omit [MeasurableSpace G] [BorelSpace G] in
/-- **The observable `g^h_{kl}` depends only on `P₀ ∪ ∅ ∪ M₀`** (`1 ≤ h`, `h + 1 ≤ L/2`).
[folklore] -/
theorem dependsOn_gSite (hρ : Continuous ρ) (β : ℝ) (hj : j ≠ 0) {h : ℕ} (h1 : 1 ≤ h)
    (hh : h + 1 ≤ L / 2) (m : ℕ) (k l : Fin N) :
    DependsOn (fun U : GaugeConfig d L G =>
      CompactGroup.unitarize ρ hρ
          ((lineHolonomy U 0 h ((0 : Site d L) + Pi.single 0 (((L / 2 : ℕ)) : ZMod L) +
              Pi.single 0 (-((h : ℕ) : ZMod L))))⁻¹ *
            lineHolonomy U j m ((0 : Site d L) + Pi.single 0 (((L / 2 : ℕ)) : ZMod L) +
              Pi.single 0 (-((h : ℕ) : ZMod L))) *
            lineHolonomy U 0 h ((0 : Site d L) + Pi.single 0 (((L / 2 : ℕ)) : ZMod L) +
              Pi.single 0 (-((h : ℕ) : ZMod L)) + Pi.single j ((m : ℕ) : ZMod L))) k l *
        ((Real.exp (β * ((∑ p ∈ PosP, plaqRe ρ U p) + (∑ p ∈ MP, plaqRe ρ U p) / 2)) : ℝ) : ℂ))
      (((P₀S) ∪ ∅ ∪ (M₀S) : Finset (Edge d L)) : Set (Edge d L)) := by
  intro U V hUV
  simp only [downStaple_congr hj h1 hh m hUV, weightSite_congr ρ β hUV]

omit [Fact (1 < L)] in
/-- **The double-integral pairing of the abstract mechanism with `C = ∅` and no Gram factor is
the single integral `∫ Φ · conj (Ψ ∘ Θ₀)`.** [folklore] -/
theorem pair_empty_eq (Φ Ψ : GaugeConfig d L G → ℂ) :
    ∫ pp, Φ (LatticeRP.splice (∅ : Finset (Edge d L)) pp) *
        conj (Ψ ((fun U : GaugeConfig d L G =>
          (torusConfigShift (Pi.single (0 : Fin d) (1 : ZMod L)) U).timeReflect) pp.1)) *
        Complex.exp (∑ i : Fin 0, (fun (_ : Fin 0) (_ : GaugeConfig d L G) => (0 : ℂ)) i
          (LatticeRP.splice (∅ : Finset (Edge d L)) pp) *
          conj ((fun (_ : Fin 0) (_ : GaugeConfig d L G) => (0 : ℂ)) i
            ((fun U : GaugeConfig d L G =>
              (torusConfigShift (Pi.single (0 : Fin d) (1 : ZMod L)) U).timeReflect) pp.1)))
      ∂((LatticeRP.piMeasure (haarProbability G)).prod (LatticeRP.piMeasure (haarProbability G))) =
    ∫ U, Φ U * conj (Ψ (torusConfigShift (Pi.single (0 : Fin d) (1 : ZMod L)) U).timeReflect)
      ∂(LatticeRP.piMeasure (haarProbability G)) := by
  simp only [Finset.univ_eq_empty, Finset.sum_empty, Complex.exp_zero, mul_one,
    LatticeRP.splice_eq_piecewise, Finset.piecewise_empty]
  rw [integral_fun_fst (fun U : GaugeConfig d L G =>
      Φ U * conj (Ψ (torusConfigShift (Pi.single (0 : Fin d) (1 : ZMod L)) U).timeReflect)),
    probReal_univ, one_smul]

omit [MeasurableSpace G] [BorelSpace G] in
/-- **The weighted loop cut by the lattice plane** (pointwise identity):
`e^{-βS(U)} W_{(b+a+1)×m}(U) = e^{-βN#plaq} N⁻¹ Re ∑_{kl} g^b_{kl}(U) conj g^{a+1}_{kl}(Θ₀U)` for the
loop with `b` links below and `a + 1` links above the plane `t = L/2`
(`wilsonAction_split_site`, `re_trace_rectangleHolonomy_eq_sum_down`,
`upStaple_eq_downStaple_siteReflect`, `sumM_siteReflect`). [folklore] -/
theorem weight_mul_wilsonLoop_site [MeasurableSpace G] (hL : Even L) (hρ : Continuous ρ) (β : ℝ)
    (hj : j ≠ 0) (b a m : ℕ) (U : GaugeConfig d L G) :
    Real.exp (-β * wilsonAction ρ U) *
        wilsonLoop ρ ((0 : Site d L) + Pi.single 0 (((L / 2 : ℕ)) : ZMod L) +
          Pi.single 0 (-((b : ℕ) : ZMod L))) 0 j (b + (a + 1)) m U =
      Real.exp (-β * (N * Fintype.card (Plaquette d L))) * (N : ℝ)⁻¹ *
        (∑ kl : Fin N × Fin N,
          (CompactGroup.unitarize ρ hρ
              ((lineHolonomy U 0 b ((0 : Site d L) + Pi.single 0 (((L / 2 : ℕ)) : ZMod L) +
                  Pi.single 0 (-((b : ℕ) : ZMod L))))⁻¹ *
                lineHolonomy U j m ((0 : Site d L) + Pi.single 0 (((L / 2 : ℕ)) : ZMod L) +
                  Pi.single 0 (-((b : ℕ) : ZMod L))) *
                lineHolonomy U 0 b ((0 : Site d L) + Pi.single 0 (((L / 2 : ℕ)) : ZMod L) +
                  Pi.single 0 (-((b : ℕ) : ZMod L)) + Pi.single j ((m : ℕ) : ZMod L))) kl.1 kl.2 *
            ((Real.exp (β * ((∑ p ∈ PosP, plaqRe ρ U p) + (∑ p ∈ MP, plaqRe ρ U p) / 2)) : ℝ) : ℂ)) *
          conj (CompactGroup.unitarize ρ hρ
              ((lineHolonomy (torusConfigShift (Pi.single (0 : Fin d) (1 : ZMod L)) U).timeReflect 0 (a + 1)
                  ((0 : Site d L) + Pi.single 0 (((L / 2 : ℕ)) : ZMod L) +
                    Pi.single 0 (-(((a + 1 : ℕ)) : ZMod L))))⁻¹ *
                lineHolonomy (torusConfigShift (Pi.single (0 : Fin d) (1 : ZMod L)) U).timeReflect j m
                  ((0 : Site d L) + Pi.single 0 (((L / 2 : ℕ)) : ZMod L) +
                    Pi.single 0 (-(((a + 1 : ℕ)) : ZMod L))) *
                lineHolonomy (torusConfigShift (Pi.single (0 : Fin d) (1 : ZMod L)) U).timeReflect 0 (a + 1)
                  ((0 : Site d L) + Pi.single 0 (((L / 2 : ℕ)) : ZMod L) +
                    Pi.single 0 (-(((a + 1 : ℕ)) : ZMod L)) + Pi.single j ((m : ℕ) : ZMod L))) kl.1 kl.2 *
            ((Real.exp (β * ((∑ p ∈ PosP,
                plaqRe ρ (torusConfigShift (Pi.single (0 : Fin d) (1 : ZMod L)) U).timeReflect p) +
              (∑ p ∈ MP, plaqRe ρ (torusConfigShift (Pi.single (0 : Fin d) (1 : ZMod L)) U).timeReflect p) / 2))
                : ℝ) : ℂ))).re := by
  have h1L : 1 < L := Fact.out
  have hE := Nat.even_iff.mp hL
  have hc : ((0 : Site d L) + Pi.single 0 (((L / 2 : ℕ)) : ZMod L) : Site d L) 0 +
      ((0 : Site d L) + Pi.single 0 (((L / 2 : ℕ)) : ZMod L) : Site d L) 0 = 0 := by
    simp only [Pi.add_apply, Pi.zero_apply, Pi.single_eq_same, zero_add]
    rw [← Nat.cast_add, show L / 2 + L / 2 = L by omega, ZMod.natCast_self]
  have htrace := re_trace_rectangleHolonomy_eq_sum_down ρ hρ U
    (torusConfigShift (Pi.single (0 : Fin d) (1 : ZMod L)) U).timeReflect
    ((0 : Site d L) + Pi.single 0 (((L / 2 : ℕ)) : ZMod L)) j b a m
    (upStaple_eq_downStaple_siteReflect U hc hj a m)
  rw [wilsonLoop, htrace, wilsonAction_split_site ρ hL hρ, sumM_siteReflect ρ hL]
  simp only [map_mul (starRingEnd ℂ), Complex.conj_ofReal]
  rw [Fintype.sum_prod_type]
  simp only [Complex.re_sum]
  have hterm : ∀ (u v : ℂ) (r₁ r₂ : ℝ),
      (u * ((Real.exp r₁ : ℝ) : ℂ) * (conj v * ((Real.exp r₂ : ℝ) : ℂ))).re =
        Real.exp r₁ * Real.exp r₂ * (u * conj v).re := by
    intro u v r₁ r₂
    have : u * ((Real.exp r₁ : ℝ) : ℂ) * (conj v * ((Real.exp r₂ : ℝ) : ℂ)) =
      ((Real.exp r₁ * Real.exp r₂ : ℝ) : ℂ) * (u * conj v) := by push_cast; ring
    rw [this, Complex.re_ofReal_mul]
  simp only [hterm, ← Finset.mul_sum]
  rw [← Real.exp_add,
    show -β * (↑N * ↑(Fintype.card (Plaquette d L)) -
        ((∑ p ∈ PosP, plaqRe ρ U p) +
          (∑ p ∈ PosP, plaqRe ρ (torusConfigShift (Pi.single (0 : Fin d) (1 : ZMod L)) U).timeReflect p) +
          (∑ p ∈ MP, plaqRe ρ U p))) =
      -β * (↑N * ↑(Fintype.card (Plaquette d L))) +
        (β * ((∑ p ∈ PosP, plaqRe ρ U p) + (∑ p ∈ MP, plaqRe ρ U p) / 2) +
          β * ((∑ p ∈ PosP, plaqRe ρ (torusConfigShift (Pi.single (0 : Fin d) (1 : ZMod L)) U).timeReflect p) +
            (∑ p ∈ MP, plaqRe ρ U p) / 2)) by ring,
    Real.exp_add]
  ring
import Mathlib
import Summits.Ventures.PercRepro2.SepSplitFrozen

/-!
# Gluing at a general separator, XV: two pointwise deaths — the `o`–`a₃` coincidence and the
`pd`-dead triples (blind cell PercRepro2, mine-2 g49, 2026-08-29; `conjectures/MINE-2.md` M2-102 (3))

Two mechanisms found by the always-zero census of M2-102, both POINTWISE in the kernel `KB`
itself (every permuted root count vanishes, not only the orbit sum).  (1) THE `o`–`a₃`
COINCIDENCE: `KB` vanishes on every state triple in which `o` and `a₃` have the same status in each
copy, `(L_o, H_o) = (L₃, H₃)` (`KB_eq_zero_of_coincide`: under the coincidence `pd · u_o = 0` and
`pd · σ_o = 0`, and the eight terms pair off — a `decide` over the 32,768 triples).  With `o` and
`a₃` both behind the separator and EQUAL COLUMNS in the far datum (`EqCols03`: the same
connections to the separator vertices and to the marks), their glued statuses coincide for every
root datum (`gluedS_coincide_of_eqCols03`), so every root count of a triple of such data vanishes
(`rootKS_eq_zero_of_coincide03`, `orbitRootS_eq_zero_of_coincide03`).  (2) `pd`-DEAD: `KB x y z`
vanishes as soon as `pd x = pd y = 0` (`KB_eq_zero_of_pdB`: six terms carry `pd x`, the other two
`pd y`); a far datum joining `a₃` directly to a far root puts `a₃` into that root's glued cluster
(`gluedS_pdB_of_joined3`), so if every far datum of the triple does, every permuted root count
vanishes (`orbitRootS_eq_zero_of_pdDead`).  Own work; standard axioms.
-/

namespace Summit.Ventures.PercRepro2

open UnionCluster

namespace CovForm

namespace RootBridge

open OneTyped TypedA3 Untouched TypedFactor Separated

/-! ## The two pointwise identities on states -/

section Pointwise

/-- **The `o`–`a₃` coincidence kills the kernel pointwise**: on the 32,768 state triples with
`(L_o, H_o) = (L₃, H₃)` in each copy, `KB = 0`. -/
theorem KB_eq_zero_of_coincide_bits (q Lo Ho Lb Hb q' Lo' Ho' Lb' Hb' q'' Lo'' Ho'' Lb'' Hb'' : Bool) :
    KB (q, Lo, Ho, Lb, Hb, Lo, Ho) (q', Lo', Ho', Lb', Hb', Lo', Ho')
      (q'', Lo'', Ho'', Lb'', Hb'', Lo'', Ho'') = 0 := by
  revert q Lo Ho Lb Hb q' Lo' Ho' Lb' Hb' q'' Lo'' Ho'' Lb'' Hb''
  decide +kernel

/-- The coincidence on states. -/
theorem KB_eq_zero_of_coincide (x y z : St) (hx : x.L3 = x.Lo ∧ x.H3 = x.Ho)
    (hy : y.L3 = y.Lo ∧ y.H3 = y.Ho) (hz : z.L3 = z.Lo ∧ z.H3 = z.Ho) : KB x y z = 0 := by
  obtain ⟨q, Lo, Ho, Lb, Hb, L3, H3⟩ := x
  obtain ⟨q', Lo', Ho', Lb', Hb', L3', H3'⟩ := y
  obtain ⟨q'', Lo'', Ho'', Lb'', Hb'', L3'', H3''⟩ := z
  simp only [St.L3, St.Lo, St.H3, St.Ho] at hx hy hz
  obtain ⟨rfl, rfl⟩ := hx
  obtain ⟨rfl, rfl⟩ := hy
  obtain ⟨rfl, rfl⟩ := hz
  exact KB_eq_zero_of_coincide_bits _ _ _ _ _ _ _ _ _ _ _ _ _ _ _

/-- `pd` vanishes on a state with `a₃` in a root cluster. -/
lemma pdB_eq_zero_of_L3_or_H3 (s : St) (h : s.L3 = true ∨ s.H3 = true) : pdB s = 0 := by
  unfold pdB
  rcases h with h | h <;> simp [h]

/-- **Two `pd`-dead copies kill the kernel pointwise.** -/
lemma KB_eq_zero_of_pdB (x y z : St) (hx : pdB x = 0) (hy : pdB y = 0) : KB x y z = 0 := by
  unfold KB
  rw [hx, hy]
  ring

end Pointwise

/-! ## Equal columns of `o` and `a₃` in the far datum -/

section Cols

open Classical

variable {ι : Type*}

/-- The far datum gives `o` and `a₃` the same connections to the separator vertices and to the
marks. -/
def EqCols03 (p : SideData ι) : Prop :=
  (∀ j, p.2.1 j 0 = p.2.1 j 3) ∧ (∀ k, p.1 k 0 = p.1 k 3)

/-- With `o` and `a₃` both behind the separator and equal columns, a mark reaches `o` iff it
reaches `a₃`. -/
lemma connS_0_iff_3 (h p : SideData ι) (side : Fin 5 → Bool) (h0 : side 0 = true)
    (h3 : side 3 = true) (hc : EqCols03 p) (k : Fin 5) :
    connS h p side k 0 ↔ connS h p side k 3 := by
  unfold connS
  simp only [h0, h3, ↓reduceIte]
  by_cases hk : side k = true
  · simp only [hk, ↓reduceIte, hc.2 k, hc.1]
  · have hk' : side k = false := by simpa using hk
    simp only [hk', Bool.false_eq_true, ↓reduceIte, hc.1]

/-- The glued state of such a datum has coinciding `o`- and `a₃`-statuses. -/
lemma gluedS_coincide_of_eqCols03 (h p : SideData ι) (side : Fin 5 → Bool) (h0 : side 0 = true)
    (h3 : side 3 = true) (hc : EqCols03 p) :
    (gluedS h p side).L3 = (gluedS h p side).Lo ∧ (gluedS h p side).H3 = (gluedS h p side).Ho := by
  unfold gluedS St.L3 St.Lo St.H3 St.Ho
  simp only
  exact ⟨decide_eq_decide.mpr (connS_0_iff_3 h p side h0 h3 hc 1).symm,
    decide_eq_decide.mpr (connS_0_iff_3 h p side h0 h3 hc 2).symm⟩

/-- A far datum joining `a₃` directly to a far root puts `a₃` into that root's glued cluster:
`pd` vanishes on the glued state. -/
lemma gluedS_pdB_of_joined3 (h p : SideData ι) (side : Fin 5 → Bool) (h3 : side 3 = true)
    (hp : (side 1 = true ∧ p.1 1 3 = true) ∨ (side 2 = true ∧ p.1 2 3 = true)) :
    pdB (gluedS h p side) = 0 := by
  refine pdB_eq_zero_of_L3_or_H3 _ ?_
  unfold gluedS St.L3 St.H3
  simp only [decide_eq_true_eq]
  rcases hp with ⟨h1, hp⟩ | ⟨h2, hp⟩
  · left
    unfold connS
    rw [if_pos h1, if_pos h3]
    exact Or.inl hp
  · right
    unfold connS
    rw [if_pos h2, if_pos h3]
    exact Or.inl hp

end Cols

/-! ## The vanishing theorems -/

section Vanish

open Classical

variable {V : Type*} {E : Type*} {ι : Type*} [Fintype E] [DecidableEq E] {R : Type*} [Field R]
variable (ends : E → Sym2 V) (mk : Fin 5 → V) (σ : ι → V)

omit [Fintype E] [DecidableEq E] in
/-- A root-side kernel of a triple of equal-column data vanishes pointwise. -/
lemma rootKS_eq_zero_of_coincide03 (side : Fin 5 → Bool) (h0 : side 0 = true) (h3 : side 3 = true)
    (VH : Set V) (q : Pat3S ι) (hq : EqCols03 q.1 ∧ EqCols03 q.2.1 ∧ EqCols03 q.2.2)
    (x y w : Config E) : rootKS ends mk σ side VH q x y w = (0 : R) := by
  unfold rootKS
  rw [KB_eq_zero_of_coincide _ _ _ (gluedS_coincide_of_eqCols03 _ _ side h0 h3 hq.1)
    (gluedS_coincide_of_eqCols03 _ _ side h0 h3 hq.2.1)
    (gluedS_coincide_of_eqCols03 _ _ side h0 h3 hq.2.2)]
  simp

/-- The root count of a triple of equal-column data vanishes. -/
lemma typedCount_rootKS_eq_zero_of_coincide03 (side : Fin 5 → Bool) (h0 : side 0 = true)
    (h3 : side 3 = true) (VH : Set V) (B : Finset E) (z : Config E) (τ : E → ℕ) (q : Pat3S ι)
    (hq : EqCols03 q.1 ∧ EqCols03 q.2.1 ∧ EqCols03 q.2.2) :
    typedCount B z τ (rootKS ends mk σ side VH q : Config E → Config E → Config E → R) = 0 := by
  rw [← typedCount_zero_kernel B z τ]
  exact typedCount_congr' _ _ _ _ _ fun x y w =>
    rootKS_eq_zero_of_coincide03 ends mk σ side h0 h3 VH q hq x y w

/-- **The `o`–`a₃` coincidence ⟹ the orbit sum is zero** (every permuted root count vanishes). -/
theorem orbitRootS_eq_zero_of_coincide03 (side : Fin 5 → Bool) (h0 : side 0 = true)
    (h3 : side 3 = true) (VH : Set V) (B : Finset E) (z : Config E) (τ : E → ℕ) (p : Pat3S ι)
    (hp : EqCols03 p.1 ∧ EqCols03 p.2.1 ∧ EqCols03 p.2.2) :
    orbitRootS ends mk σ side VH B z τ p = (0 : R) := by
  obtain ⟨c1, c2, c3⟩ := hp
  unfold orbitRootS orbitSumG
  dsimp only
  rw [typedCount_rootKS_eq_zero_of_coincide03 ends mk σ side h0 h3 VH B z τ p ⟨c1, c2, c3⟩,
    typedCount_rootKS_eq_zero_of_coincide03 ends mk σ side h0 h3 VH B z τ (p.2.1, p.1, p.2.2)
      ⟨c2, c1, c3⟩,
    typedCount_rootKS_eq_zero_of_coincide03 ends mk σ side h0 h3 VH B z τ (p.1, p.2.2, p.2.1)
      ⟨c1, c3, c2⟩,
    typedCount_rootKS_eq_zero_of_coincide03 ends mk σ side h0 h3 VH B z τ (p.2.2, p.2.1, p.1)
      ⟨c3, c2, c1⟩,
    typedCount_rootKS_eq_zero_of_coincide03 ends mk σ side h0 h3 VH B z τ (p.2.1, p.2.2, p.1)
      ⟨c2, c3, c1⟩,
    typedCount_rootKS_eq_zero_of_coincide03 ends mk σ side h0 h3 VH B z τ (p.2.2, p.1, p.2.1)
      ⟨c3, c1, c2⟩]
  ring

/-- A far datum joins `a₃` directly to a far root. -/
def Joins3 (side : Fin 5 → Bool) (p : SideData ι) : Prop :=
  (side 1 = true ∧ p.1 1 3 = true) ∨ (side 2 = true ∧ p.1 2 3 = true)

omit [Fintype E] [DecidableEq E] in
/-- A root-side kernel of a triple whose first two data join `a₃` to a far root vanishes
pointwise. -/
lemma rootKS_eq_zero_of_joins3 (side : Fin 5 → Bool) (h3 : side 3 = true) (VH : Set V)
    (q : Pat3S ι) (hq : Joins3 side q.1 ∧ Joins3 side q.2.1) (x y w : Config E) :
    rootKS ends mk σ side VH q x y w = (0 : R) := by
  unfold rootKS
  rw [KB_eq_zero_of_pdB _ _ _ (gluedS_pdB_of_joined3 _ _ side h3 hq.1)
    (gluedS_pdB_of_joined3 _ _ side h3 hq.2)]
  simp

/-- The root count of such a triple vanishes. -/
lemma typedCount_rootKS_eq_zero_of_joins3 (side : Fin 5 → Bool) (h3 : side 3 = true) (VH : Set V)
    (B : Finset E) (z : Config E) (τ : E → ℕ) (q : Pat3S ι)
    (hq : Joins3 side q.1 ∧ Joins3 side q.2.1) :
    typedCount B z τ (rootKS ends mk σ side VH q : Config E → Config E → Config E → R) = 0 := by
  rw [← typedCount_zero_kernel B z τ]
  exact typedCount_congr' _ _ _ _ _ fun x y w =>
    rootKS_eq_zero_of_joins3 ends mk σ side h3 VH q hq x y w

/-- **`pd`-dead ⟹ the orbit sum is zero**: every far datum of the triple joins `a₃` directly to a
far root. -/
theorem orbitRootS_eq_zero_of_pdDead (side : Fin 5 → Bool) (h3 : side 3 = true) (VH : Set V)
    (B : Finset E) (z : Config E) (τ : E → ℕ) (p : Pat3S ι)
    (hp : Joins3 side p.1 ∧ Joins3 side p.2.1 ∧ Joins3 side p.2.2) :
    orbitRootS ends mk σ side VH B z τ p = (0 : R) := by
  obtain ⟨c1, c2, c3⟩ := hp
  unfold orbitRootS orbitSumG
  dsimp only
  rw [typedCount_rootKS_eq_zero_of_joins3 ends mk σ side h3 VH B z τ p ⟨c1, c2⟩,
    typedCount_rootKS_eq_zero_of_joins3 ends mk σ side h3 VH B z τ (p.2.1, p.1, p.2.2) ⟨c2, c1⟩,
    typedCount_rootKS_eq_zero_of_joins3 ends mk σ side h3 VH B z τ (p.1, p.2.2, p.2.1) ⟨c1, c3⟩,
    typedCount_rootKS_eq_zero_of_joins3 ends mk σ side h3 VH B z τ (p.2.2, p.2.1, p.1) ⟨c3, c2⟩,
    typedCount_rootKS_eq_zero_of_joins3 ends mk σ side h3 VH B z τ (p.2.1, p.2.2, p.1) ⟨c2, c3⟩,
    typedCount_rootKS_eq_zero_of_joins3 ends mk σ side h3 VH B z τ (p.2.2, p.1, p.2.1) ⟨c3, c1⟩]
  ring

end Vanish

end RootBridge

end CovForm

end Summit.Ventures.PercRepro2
+ + + + +
Action item >>
Which lines above hold the string "Ventures"? Please copy all of them.

Answer space >>
import Summits.Ventures.PercRepro2.SepSplitFrozen
namespace Summit.Ventures.PercRepro2
end Summit.Ventures.PercRepro2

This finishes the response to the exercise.